La población activa que se dedicaba por ejemplo a la industria en la provincia entonces era de un 22,78% y al de la agricultura era de un 48%.

En los pueblos, el medio de vida principal era el agrícola y las herramientas de trabajo aun eran las antiguas. Se trabajaba con las manos, azadas, palas, zarcillos, hoces… se labraba con el clásico arado romano y en menor medida con arados brabantes los dos tirados por mulas, bueyes o yeguas. La maquinaria no llegaria al campo bastidarra hasta mediados de los años 20.

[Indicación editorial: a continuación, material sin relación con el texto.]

/-
Copyright (c) 2026 the pub-hodgecm-mathlib formalisation cell (harness21).  Prover seat hodgecm-mathlib-K2E5-p17 (g7), Track B «K2-LIT» ∕ h413
(`stmt-HodgeConjecture-24833`), line `K2_E3_EllipticInputs`, leaf (nsc-S-A′), brick GEO-QB (dealer D92; architect K2E3-p25 (g2) MEMO-SA-architecture v2 §3;
hand-off plan K2E3-p21 (g6) `MEMO-GEOQB-handoff.v1`), part (G3a).  2026-09-04.
-/
import Summits.HodgeConjecture.HodgeConjecture.Theorems.K2E3ParabolicCellJacquetLine        -- ★ GEO-QB (G2) (K2E3-p21): one `(P_c,B)`-cell = a line with character; (G1); `mul_blockDiagonalGL_mem_cellsBelow`
import Summits.HodgeConjecture.HodgeConjecture.Theorems.K2E3GL3BruhatCellFunctionals        -- ★ E3β₃a (K2E3-p25): `inducingChar_apply(_of_mem_upperUnitriangular)`, `conj_mem_unipotentRadicalGL_of_mem_parabolic`; brings ★ E3β₁∕E3β₂
import Summits.HodgeConjecture.HodgeConjecture.Theorems.K2E3GL3StandardModuleEmbedding       -- ★ STD-EMB (K2E3-p03): `inducing_scalar_borel_eq`, `isOpen_ker_psiQ`; brings `monotone_twoOne`
import Literature.NumberTheory.Automorphic.UnipotentRadicalCompactOpenProofs                  -- ★ `IsLimitOfCompactOpen.of_le`, `isClosed_unipotentRadicalGL`
import Literature.NumberTheory.Automorphic.GLnLeviOrbitalDescent                              -- ★ `isClosed_standardLeviGL`
import Literature.NumberTheory.Automorphic.SmoothCharacterOfCharacter                         -- ★ `isSmooth_trivial_twist`
import HarnessLib

/-!
# K2_E3 road (h413), leaf (nsc-S-A′), brick GEO-QB (G3a) — the three `(Q, B)`-cells of the standard module `D(η,ψ) = Ind_Q^{GL₃}((η∘det₂ ⊠ ψ)δ_Q^{1∕2})`:
# cell data for `Q = P₂₁`, the inducing character of `D` on `B`, and the line of the closed cell `1`

Cell `pub/hodgecm-mathlib` (D-0151), Track B, seat K2E5-p17 (g7); plan K2E3-p21 (g6) `K2/K2E3-p21/g6/MEMO-GEOQB-handoff.v1.K2E3-p21-g6.md` (head «=» architect K2E3-p25 (g2),
bus 11:28:14Z).  `--supports stmt-HodgeConjecture-24833 --as helper`; THEOREMS ONLY (no definition ∕ instance ∕ notation ∕ `sorry`); never imports `Cruxes/…/Lines`; COUNT-NEUTRAL.

CURRENCY (architect MEMO-SA-architecture v2 §0, ★ STD-EMB, spelled inline): `Q := standardParabolicGL F ![false,false,true]` (`P₂₁`), Levi `M_Q := Π a : Bool, GL {i // ![f,f,t] i = a} F`,
`ψ_Q := (η ∘ det ∘ ev_false) · (ψ ∘ det ∘ ev_true)`, inducing datum `σ′_Q := ((𝟙.twist ψ_Q) ∘ proj_Q) ⊗ δ_Q^{1∕2}`, `D := smoothIndRep Q σ′_Q` (`= parabolicIndGL F ![f,f,t] (𝟙.twist ψ_Q)`
by `rfl`), `ν½ := (unramifiedTwist F (1/2)).toMonoidHom`, `θ_D := ![η ν½⁻¹, η ν½, ψ]`, `tch θ := ∏ a, (θ a) ∘ det ∘ ev_a` (character of the diagonal torus `T`), `U = U₃`, `B = P_{id}`,
root groups `U_Q = unipotentRadicalGL F ![f,f,t]` (roots (0,2),(1,2)), `U_{Q′} = unipotentRadicalGL F ![f,t,t]` (roots (0,1),(0,2)), `U_{α₂} = U_Q ⊓ M_{Q′}` (root (1,2)),
`U_Q⁻ = unipotentRadicalGL F (toDual ∘ ![f,f,t])` (roots (2,0),(2,1)) — the radical opposite to `Q`.

THE MATHEMATICS ([BernsteinZelevinsky1977, Thm. 5.2 — the geometric lemma for the pair `(Q, B)` of `GL₃`]; [Casselman1995, §6.3]; [Zelevinsky1980, §1.2, §1.6]).  `Q\GL₃/B` has
three cells `Q P_w B`, `w ∈ {1, s₂ = (1 2), s₁s₂}` (the shuffles of the `GL₂`-letters with the `GL₁`-letter), of keys `key 1 < key s₂ < key s₁s₂` (★ `cellKey ![f,f,t]`).  For each, the
cell datum `(S_w, Γ_w, proj_w)` of ★ GEO-QB (G1)∕(G2) is the Borel one of ★ E3β₁∕E3β₂ (`1 ↦ (U, 1)`, `s₂ ↦ (U_{Q′}, U_{α₂})`, `s₁s₂ ↦ (U_{α₂}, U_{Q′})`), now with
`S_w = {u ∈ U : P_w u P_w⁻¹ ∈ Q}` and `P_w Γ_w P_w⁻¹ ⊆ U_Q⁻` (§3).  The scalar bridge (§2, ★ STD-EMB `inducing_scalar_borel_eq`): ON `B ≤ Q` the inducing character of `D` IS the
inducing character `δ_B^{1∕2} · tch θ_D` of the principal series `I(θ_D)`; hence the `U`-invariance (`hinv`) and torus-equivariance (`hT`) computations of ★ E3β₃a∕c transfer
verbatim with `χ := tch θ_D`, and each cell contributes EXACTLY A LINE to `r_U(D)` on which the normalised torus acts by `tch θ_D ∘ Ad(P_w) = tch (θ_D ∘ w⁻¹)` (§4: the cell `1`, stated
for ANY smooth `σ′` on `ℂ` agreeing with `δ_B^{1∕2}·(χ ∘ proj_B)` on `B`; the cells `s₂`, `s₁s₂` are (G3b) `K2E3GL3StandardModuleJacquetLines`, the assembly and the exponent table of
`D(η,ψ)` are (G3c) `K2E3GL3StandardModuleJacquetDimension`).
HONEST LABEL: HC_CM is proved only modulo the 7 printed citations (2 remaining named inputs: hLiu418 = stmt-HodgeConjecture-24832, h413 = stmt-HodgeConjecture-24833) until rung 0
closes; count-neutral helper (representation theory of `GL₃(F)`; no printed citation is discharged).

## Mathlib ∕ tree search
Tree ★: (G2) `K2E3ParabolicCellJacquetLine.exists_lineFunctional_of_cellDatum` · (G1) · E3β₁ `cellDatum_one`∕`cellDatum_swap_one_two`∕`mem_*_three_iff`∕`permGL_conj_apply` · E3β₂
`exists_proj_swap_one_two`∕`exists_homeomorph_rootGroup_oneTwo`∕`measure_map_addHomeomorph`∕`blockDiagonalGL_inv_mul_coord_mul`∕`blockDiagonalGL_id_three_apply_ne_zero` · E3β₃a
`inducingChar_apply`∕`inducingChar_apply_of_mem_upperUnitriangular`∕`conj_mem_unipotentRadicalGL_of_mem_parabolic`∕`upperUnitriangular_le_parabolic_two_block` · STD-EMB
`inducing_scalar_borel_eq`∕`isOpen_ker_psiQ` · `rootDeltaChar_borel_three` · Mathlib `map_mul_left_addHaar`-type lemma ★ E3β₂, `MeasureTheory.integral_mul_right_eq_self`.
Dedup: `rg "StandardModuleJacquetCells|inducingCharQ|cellDatumQ"` over `Theorems/` — none.

## References
* [BernsteinZelevinsky1977] I. N. Bernstein, A. V. Zelevinsky, *Induced representations of reductive p-adic groups I*, Ann. Sci. ÉNS 10 (1977), 1.7–1.9, §2.3, Thm. 5.2.
* [Casselman1995] W. Casselman, *Introduction to the theory of admissible representations of p-adic reductive groups* (draft 1995), §1.5, §6.3 (Prop. 6.3.3, Thm. 6.3.5).
* [Zelevinsky1980] A. V. Zelevinsky, *Induced representations of reductive p-adic groups II*, Ann. Sci. ÉNS 13 (1980), §1.2, §1.6.
-/

set_option autoImplicit false
-- the mandated namespace repeats `HodgeConjecture.HodgeConjecture`, as in every `Theorems/*.lean` of this sub-problem
set_option linter.dupNamespace false

noncomputable section

open Set Function MeasureTheory Measure Filter Representation
open scoped MatrixGroups NNReal ENNReal

namespace Summit.HodgeConjecture.HodgeConjecture.Cruxes.H413.K2E3GL3StandardModuleJacquetCells

open Literature.NumberTheory.Automorphic ValuativeRel
open Literature.NumberTheory.GaloisRepresentations Literature.NumberTheory.GaloisRepresentations.IsNonarchimedeanLocalField
open Summit.HodgeConjecture.HodgeConjecture.Cruxes.H413.K2E3GL3BorelUnipotentHaar
open Summit.HodgeConjecture.HodgeConjecture.Cruxes.H413.K2E3GL3BruhatCellSubgroups
open Summit.HodgeConjecture.HodgeConjecture.Cruxes.H413.K2E3GL3BruhatCellHaar
open Summit.HodgeConjecture.HodgeConjecture.Cruxes.H413.K2E3BorelCellJacquetLine (permGL_conj_blockDiagonalGL_mem_borel)
open Summit.HodgeConjecture.HodgeConjecture.Cruxes.H413.K2E3BorelCellCoinvariantsBound (permGL_conj_mem_upperUnitriangular)
open Summit.HodgeConjecture.HodgeConjecture.Cruxes.H413.K2E3GL3BruhatCellFunctionals
open Summit.HodgeConjecture.HodgeConjecture.Cruxes.H413.K2E3GL3InductionInStagesEmbedding (monotone_twoOne)
open Summit.HodgeConjecture.HodgeConjecture.Cruxes.H413.K2E3GL3StandardModuleEmbedding (inducing_scalar_borel_eq isOpen_ker_psiQ)

variable {F : Type} [Field F]

/-! ## §1 Entrywise membership in `Q = P₂₁` and in the opposite radical `U_Q⁻` -/

/-- `g ∈ Q = P₂₁ ↔ g₂₀ = g₂₁ = 0`. [cite: BernsteinZelevinsky1977, §2.1] -/
theorem mem_parabolic_twoOne_iff (g : GL (Fin 3) F) :
    g ∈ standardParabolicGL F (![false, false, true] : Fin 3 → Bool) ↔ (g : Matrix (Fin 3) (Fin 3) F) 2 0 = 0 ∧ (g : Matrix (Fin 3) (Fin 3) F) 2 1 = 0 := by
  rw [mem_standardParabolicGL_iff]
  constructor
  · intro h
    exact ⟨h (show (![false, false, true] : Fin 3 → Bool) 0 < (![false, false, true] : Fin 3 → Bool) 2 by decide), h (show (![false, false, true] : Fin 3 → Bool) 1 < (![false, false, true] : Fin 3 → Bool) 2 by decide)⟩
  · rintro ⟨h20, h21⟩ i j hij
    fin_cases i <;> fin_cases j <;> first | exact absurd hij (by decide) | exact h20 | exact h21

Escasos eran los medios de comunicación entonces, numerosos pueblos sólo tenían caminos en varios kilómetros, y todavía otros no disponían de electricidad para tener radio o teléfono. Únicamente el cartero era el enlace con el exterior. La cultura y la educación les podía llegar entonces a través de la figura del maestro, la República en ese sentido hizo una apuesta importante para que todos los pueblos, por pequeños que serían, dispusieran de un maestro y una escuela, o del sacerdote. La iglesia entonces contaba con una influencia enorme en Araba.

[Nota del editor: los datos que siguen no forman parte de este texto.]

import Literature.Computability.Cryptography.RegevSamplerGeometry
import Literature.Computability.Cryptography.RegevSamplerWords
import HarnessLib

/-!
# Regev 2009, Lemma 3.14 in machine form: the register sizes of the branch and of the oracle's answer

Topic `Computability/Cryptography` (family `pqc`), grouping namespace `Regev2009.SamplerBounds`; sequel of
`RegevSamplerArith.lean` (the integer maps of the sampler's classical stage: the branch `ỹ = x̃ − latPart x̃`
of a grid point — its position inside the cell of `L*/R` —, the quotients `m = ⌊a⌋ / R` whose negatives are
the `CVP` oracle's answer coefficients, `recover_ytil`) and `RegevSamplerRegs.lean` (the register hypotheses
of the measured-law bound ask that `ỹ` fit the `ℓ_Y`-bit point register and `−m` the `b_c`-bit answer
zone: hypotheses `hyr`, `hmr` of `regHyps` / `law_bound_machine`). Regev 2009 (J. ACM 56, art. 34;
arXiv:2401.03703, Lemma 3.14 p. 20, §2 p. 11: "a lattice point can be represented using a polynomial
number of bits"): both quantities are bounded polynomially in the instance, so polynomially many wires
suffice. Here, for a lattice instance `I = L(B)`:

* `abs_ytil_le` — `|ỹᵢ| ≤ |det B| · Σⱼ ‖b∨ⱼ‖` (the branch is `D·fract_{e}(x̃/D)` and `‖fract‖ ≤ Σ‖eⱼ‖`);
* `mVec_eq_floor` — `mⱼ = ⌊⟨bⱼ, x̃/D⟩⌋`; `abs_mVec_le` — `|mⱼ| ≤ ‖bⱼ‖·‖x̃/D‖ + 1`;
  `norm_gridPt_gridVec_le` — for a grid word of `ℓ`-bit cells `‖x̃/D‖ ≤ √n·2^ℓ/D`;
* **`ytil_mem`**, **`neg_mVec_mem`** — the two register hypotheses: `ỹᵢ ∈ [−2^{ℓ_Y−1}, 2^{ℓ_Y−1})` once
  `|det B|·Σ‖b∨ⱼ‖ < 2^{ℓ_Y−1}`, and `−mⱼ ∈ [−2^{b_c−1}, 2^{b_c−1})` once `‖bⱼ‖·√n·2^ℓ/D + 1 < 2^{b_c−1}`.

Everything is proved; no definition, no named fact is introduced.

## References

* O. Regev, *On lattices, learning with errors, random linear codes, and cryptography*, J. ACM 56
  (2009), art. 34; author's version arXiv:2401.03703: Lemma 3.14 (proof, p. 20), §2 p. 11
  [Regev2009].
* D. Micciancio, S. Goldwasser, *Complexity of Lattice Problems*, Kluwer 2002, Ch. 1 §1.1 (the
  fundamental parallelepiped; Cramer's rule) [MicciancioGoldwasser2002].
-/

noncomputable section

namespace Literature.Computability.Cryptography

namespace Regev2009

namespace SamplerBounds

open Literature.Algebra.EuclideanLattices Literature.Algebra.EuclideanLattices.Regev2009 Peikert2009 Finset
  SamplerArith SamplerWords Literature.Computability.QuantumComplexity.GaussianCells
open scoped InnerProductSpace

variable (I : LatticeInstance) [hZ : IsZLattice ℝ I.lattice]

omit hZ in
/-- A coordinate of a grid point: `(x̃/D)ᵢ = x̃ᵢ/D`. [folklore] -/
theorem gridPt_apply (R : ℕ) (x : Fin I.n → ℤ) (i : Fin I.n) : gridPt I R x i = ((Dg I R : ℝ))⁻¹ * (x i : ℝ) := by
  rw [gridPt, PiLp.smul_apply, smul_eq_mul, intVecToEuclidean_apply]

/-- **The branch is bounded**: `|ỹᵢ| ≤ |det B| · Σⱼ ‖b∨ⱼ‖`. [cite: Regev2009, Lemma 3.14 (proof), §2 p. 11]
[cite: MicciancioGoldwasser2002, Ch. 1 §1.1] -/
theorem abs_ytil_le (x : Fin I.n → ℤ) (i : Fin I.n) : |(ytil I x i : ℝ)| ≤ (detA I : ℝ) * ∑ j, ‖dualVec I j‖ := by
  have hD : (Dg I 1 : ℝ) = detA I := by simp [Dg]
  have hD0 : (Dg I 1 : ℝ) ≠ 0 := by rw [hD]; exact_mod_cast detA_ne_zero (I := I)
  have h1 : (ytil I x i : ℝ) = (Dg I 1 : ℝ) * gridPt I 1 (ytil I x) i := by
    rw [gridPt_apply, ← mul_assoc, mul_inv_cancel₀ hD0, one_mul]
  have hfr : gridPt I 1 (ytil I x) = ZSpan.fract (eB I 1) (gridPt I 1 x) := (fract_gridPt I 1 x).symm
  have hco : |gridPt I 1 (ytil I x) i| ≤ ‖gridPt I 1 (ytil I x)‖ := by
    simpa [Real.norm_eq_abs] using PiLp.norm_apply_le (gridPt I 1 (ytil I x)) i
  have hfl : ‖gridPt I 1 (ytil I x)‖ ≤ ∑ j, ‖dualVec I j‖ := by
    rw [hfr]
    refine (ZSpan.norm_fract_le (eB I 1) _).trans (le_of_eq (sum_congr rfl fun j _ => ?_))
    rw [eB_apply, Nat.cast_one, inv_one, one_smul]
  rw [h1, abs_mul, hD, Nat.abs_cast]
  exact mul_le_mul_of_nonneg_left (hco.trans hfl) (Nat.cast_nonneg _)

/-- **The branch fits the point register**: `ỹᵢ ∈ [−2^{ℓ_Y−1}, 2^{ℓ_Y−1})` once `|det B|·Σⱼ‖b∨ⱼ‖ < 2^{ℓ_Y−1}`
(hypothesis `hyr` of the register hypotheses). [cite: Regev2009, Lemma 3.14 (proof), §2 p. 11] -/
theorem ytil_mem (x : Fin I.n → ℤ) (i : Fin I.n) {ℓY : ℕ} (h : (detA I : ℝ) * ∑ j, ‖dualVec I j‖ < 2 ^ (ℓY - 1)) :
    -2 ^ (ℓY - 1) ≤ ytil I x i ∧ ytil I x i < 2 ^ (ℓY - 1) := by
  have hlt : |(ytil I x i : ℝ)| < (2 : ℝ) ^ (ℓY - 1) := (abs_ytil_le I x i).trans_lt h
  have hlt' : |ytil I x i| < 2 ^ (ℓY - 1) := by exact_mod_cast hlt
  exact ⟨by linarith [neg_abs_le (ytil I x i)], (le_abs_self _).trans_lt hlt'⟩

variable (R : ℕ) [NeZero R]

/-- **The quotients are floors**: `mⱼ = ⌊⟨bⱼ, x̃/D⟩⌋`. [cite: Regev2009, Lemma 3.14 (proof)] -/
theorem mVec_eq_floor (x : Fin I.n → ℤ) (j : Fin I.n) : mVec I R x j = ⌊⟪I.vec j, gridPt I R x⟫_ℝ⌋ := by
  have hR : (R : ℝ) ≠ 0 := by exact_mod_cast NeZero.ne R
  show aVec I x j / (R : ℤ) = _
  rw [← floor_repr_gridPt I R x j, ← Int.floor_div_natCast, repr_eq, mul_div_cancel_left₀ _ hR]

/-- `|mⱼ| ≤ ‖bⱼ‖·‖x̃/D‖ + 1`. [cite: Regev2009, Lemma 3.14 (proof)] -/
theorem abs_mVec_le (x : Fin I.n → ℤ) (j : Fin I.n) : |(mVec I R x j : ℝ)| ≤ ‖I.vec j‖ * ‖gridPt I R x‖ + 1 := by
  rw [mVec_eq_floor]
  have hin : |⟪I.vec j, gridPt I R x⟫_ℝ| ≤ ‖I.vec j‖ * ‖gridPt I R x‖ := abs_real_inner_le_norm _ _
  have h1 := Int.floor_le ⟪I.vec j, gridPt I R x⟫_ℝ
  have h2 := Int.lt_floor_add_one ⟪I.vec j, gridPt I R x⟫_ℝ
  rw [abs_le]
  constructor
  · linarith [neg_abs_le ⟪I.vec j, gridPt I R x⟫_ℝ]
  · linarith [le_abs_self ⟪I.vec j, gridPt I R x⟫_ℝ]

omit hZ [NeZero R] in
/-- **A grid word of `ℓ`-bit cells is short**: `‖x̃/D‖ ≤ √n · 2^ℓ / D`. [cite: Regev2009, §2 p. 11] -/
theorem norm_gridPt_gridVec_le {ℓ : ℕ} (Y : Fin I.n → Fin ℓ → Bool) :
    ‖gridPt I R (gridVec I Y)‖ ≤ ((Dg I R : ℝ))⁻¹ * (Real.sqrt I.n * 2 ^ ℓ) := by
  rw [gridPt, norm_smul, Real.norm_eq_abs, abs_inv, Nat.abs_cast]
  refine mul_le_mul_of_nonneg_left ?_ (inv_nonneg.2 (Nat.cast_nonneg _))
  rw [norm_intVecToEuclidean, show Real.sqrt I.n * 2 ^ ℓ = Real.sqrt (I.n * (2 ^ ℓ) ^ 2) by
    rw [Real.sqrt_mul (Nat.cast_nonneg _), Real.sqrt_sq (by positivity)]]
  refine Real.sqrt_le_sqrt ?_
  calc ∑ j, ((gridVec I Y j : ℤ) : ℝ) ^ 2 ≤ ∑ _j : Fin I.n, ((2 : ℝ) ^ ℓ) ^ 2 :=
        sum_le_sum fun j _ => by
          rw [← sq_abs]
          exact pow_le_pow_left₀ (abs_nonneg _) (by rw [gridVec]; exact abs_cellPt_le ℓ (Y j)) 2
    _ = I.n * ((2 : ℝ) ^ ℓ) ^ 2 := by rw [sum_const, card_univ, Fintype.card_fin, nsmul_eq_mul]

/-- **The answer coefficients fit the answer zone**: `−mⱼ ∈ [−2^{b_c−1}, 2^{b_c−1})` once
`‖bⱼ‖·√n·2^ℓ/D + 1 < 2^{b_c−1}` (hypothesis `hmr` of the register hypotheses). [cite: Regev2009, Lemma 3.14 (proof), §2 p. 11] -/
theorem neg_mVec_mem {ℓ : ℕ} (Y : Fin I.n → Fin ℓ → Bool) (j : Fin I.n) {bc : ℕ}
    (h : ‖I.vec j‖ * (((Dg I R : ℝ))⁻¹ * (Real.sqrt I.n * 2 ^ ℓ)) + 1 < 2 ^ (bc - 1)) :
    -2 ^ (bc - 1) ≤ -mVec I R (gridVec I Y) j ∧ -mVec I R (gridVec I Y) j < 2 ^ (bc - 1) := by
  have hle : |(mVec I R (gridVec I Y) j : ℝ)| ≤ ‖I.vec j‖ * (((Dg I R : ℝ))⁻¹ * (Real.sqrt I.n * 2 ^ ℓ)) + 1 :=
    (abs_mVec_le I R _ j).trans (by gcongr; exact norm_gridPt_gridVec_le I R Y)
  have hlt : |(mVec I R (gridVec I Y) j : ℝ)| < (2 : ℝ) ^ (bc - 1) := hle.trans_lt h
  have hlt' : |mVec I R (gridVec I Y) j| < 2 ^ (bc - 1) := by exact_mod_cast hlt
  exact ⟨by linarith [le_abs_self (mVec I R (gridVec I Y) j)], by linarith [neg_abs_le (mVec I R (gridVec I Y) j)]⟩

end SamplerBounds

end Regev2009

end Literature.Computability.Cryptography

end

El ambiente ideológico y político mayoritario en los pueblos era el tradicionalista y con el estaba alineado el clero mayoritariamente. La conciencia de clase y capacidad de organización en sindicatos era escasa entonces, con la mayoría de personas trabajadoras dispersas en el campo y casi el 80% de ellas con tierras de cultivo en propiedad, sin grandes centros de trabajo que facilitaría la organización y toma de conciencia, y recluidas en las labores de casa, las mujeres, además también de ayudar trabajando en el campo. Araba entonces no tuvo un grado alto de conflictibidad laboral muy grande en comparación con otros lugares. Entre 1931 y 1936 se produjeron apenas 20 huelgas, casí todas en Gasteiz y el resto en la Rioja Alavaesa (en esta comarca la cantidad de jornaleros sin tierra era mayor que en el resto).

El perfil de Labastida, municipio fundado en 1196, correspondía en aquellos años plenamente a las características propias de la comarca en la que está ubicada. Su riqueza vitícola atraía en la época de la vendimia y de la cava a un buen número de jornaleros inmigrantes, que se unían a los que residían habitualmente en el pueblo. Tambíen entonces se sembraba abundante cereal.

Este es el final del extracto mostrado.